(Dataset entries)
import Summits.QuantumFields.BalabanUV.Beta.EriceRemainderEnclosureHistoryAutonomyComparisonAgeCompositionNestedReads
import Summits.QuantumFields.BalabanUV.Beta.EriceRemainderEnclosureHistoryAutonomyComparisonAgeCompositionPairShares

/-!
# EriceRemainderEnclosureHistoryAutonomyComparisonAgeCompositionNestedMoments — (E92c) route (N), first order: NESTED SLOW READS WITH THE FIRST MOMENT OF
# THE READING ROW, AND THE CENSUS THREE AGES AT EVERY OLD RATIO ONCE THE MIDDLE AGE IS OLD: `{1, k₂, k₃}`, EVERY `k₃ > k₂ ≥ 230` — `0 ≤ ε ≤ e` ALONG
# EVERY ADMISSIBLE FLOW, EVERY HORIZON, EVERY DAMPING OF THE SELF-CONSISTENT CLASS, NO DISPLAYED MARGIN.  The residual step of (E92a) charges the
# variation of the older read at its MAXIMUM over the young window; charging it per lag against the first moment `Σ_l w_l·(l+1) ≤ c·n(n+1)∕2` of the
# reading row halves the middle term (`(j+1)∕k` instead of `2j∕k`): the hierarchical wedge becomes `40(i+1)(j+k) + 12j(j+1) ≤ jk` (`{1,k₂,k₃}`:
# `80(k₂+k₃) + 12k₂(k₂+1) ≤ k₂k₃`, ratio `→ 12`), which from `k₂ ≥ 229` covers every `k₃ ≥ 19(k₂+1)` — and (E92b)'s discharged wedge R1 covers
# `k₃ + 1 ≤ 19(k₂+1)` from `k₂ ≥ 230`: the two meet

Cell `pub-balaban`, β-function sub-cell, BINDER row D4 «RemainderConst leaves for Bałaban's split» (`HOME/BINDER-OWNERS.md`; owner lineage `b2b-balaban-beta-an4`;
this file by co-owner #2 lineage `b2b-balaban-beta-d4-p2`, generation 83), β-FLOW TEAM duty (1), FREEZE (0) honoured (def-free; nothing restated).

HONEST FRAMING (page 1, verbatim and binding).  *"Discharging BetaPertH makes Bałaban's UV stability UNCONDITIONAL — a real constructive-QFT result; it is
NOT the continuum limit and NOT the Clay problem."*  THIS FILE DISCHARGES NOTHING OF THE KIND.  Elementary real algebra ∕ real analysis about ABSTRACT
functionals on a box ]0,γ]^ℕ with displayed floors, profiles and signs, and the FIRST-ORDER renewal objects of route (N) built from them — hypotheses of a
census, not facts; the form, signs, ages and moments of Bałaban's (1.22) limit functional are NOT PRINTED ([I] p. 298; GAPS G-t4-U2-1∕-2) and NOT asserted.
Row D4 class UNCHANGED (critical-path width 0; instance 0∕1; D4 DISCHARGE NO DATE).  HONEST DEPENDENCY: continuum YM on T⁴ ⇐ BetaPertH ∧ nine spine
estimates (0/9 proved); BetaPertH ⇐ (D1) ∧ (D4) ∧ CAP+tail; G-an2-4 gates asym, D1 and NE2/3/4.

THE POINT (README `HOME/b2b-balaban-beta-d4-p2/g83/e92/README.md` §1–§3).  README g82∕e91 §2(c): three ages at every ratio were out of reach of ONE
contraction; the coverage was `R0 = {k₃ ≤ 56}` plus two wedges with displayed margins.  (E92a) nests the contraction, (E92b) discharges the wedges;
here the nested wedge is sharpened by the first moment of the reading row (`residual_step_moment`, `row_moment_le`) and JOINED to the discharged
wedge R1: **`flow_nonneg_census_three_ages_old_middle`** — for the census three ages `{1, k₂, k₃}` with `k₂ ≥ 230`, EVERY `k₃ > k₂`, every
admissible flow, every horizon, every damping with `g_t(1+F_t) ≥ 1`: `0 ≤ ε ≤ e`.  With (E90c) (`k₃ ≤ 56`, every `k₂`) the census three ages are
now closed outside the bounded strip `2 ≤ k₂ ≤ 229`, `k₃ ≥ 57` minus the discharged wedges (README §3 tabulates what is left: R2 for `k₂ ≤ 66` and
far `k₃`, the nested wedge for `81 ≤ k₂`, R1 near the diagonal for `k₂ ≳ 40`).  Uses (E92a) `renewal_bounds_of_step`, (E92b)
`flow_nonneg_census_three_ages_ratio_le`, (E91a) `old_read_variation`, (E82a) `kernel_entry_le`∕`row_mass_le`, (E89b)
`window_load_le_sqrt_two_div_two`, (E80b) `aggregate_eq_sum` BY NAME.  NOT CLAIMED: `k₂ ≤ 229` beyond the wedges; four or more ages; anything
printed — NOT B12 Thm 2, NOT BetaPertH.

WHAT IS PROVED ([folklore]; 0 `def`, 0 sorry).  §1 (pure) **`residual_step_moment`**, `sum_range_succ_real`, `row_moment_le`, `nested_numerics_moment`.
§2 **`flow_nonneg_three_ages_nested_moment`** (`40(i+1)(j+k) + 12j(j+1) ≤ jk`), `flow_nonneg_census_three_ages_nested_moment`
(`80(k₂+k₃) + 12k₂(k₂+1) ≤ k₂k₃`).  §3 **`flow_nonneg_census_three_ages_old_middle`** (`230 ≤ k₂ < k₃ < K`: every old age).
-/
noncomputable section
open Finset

...

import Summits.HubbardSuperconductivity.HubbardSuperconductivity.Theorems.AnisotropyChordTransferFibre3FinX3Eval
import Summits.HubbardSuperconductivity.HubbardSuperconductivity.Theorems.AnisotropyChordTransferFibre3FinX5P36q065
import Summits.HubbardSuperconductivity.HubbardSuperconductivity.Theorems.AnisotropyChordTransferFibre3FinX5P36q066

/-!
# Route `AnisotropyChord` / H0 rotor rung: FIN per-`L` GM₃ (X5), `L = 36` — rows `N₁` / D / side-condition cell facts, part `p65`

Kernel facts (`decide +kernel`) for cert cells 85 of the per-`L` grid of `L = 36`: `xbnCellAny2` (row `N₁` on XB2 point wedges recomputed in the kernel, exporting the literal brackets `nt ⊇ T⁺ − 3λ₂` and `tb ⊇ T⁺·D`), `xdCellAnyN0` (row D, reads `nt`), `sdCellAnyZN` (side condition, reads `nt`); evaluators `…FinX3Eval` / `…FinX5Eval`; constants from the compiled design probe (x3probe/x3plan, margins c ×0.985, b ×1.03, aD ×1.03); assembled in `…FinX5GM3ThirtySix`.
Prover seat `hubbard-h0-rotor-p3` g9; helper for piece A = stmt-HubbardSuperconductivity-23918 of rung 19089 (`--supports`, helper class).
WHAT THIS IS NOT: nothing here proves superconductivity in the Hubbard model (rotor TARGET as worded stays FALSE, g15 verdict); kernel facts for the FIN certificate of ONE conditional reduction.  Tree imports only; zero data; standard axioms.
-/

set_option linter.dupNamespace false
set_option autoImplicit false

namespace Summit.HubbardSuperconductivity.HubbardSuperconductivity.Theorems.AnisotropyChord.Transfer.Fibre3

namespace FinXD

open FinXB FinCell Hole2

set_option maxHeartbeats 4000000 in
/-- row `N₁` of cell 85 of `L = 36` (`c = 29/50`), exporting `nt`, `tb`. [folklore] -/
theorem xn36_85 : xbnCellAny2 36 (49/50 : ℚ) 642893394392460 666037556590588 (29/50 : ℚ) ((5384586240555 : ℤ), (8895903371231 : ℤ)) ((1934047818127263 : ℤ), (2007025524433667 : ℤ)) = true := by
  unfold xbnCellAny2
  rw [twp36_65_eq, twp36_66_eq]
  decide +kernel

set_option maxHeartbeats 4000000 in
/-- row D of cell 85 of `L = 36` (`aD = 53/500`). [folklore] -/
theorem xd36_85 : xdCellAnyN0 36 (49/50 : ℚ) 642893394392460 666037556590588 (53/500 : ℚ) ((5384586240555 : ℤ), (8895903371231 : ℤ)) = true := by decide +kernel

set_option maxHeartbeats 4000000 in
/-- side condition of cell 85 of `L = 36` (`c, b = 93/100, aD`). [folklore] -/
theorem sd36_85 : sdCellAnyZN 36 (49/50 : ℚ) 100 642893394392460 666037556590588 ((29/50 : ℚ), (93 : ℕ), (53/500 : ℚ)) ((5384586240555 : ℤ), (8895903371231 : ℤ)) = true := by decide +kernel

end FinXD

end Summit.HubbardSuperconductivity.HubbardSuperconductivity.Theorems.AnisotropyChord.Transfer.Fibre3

__Problem details__:
Working from the data above, extract solely the lines from the one containing "estimates (0/9 proved);" through the one containing "open Finset", exactly as they appear, both included.

__Solved exercise__:
estimates (0/9 proved); BetaPertH ⇐ (D1) ∧ (D4) ∧ CAP+tail; G-an2-4 gates asym, D1 and NE2/3/4.

THE POINT (README `HOME/b2b-balaban-beta-d4-p2/g83/e92/README.md` §1–§3).  README g82∕e91 §2(c): three ages at every ratio were out of reach of ONE
contraction; the coverage was `R0 = {k₃ ≤ 56}` plus two wedges with displayed margins.  (E92a) nests the contraction, (E92b) discharges the wedges;
here the nested wedge is sharpened by the first moment of the reading row (`residual_step_moment`, `row_moment_le`) and JOINED to the discharged
wedge R1: **`flow_nonneg_census_three_ages_old_middle`** — for the census three ages `{1, k₂, k₃}` with `k₂ ≥ 230`, EVERY `k₃ > k₂`, every
admissible flow, every horizon, every damping with `g_t(1+F_t) ≥ 1`: `0 ≤ ε ≤ e`.  With (E90c) (`k₃ ≤ 56`, every `k₂`) the census three ages are
now closed outside the bounded strip `2 ≤ k₂ ≤ 229`, `k₃ ≥ 57` minus the discharged wedges (README §3 tabulates what is left: R2 for `k₂ ≤ 66` and
far `k₃`, the nested wedge for `81 ≤ k₂`, R1 near the diagonal for `k₂ ≳ 40`).  Uses (E92a) `renewal_bounds_of_step`, (E92b)
`flow_nonneg_census_three_ages_ratio_le`, (E91a) `old_read_variation`, (E82a) `kernel_entry_le`∕`row_mass_le`, (E89b)
`window_load_le_sqrt_two_div_two`, (E80b) `aggregate_eq_sum` BY NAME.  NOT CLAIMED: `k₂ ≤ 229` beyond the wedges; four or more ages; anything
printed — NOT B12 Thm 2, NOT BetaPertH.

WHAT IS PROVED ([folklore]; 0 `def`, 0 sorry).  §1 (pure) **`residual_step_moment`**, `sum_range_succ_real`, `row_moment_le`, `nested_numerics_moment`.
§2 **`flow_nonneg_three_ages_nested_moment`** (`40(i+1)(j+k) + 12j(j+1) ≤ jk`), `flow_nonneg_census_three_ages_nested_moment`
(`80(k₂+k₃) + 12k₂(k₂+1) ≤ k₂k₃`).  §3 **`flow_nonneg_census_three_ages_old_middle`** (`230 ≤ k₂ < k₃ < K`: every old age).
-/
noncomputable section
open Finset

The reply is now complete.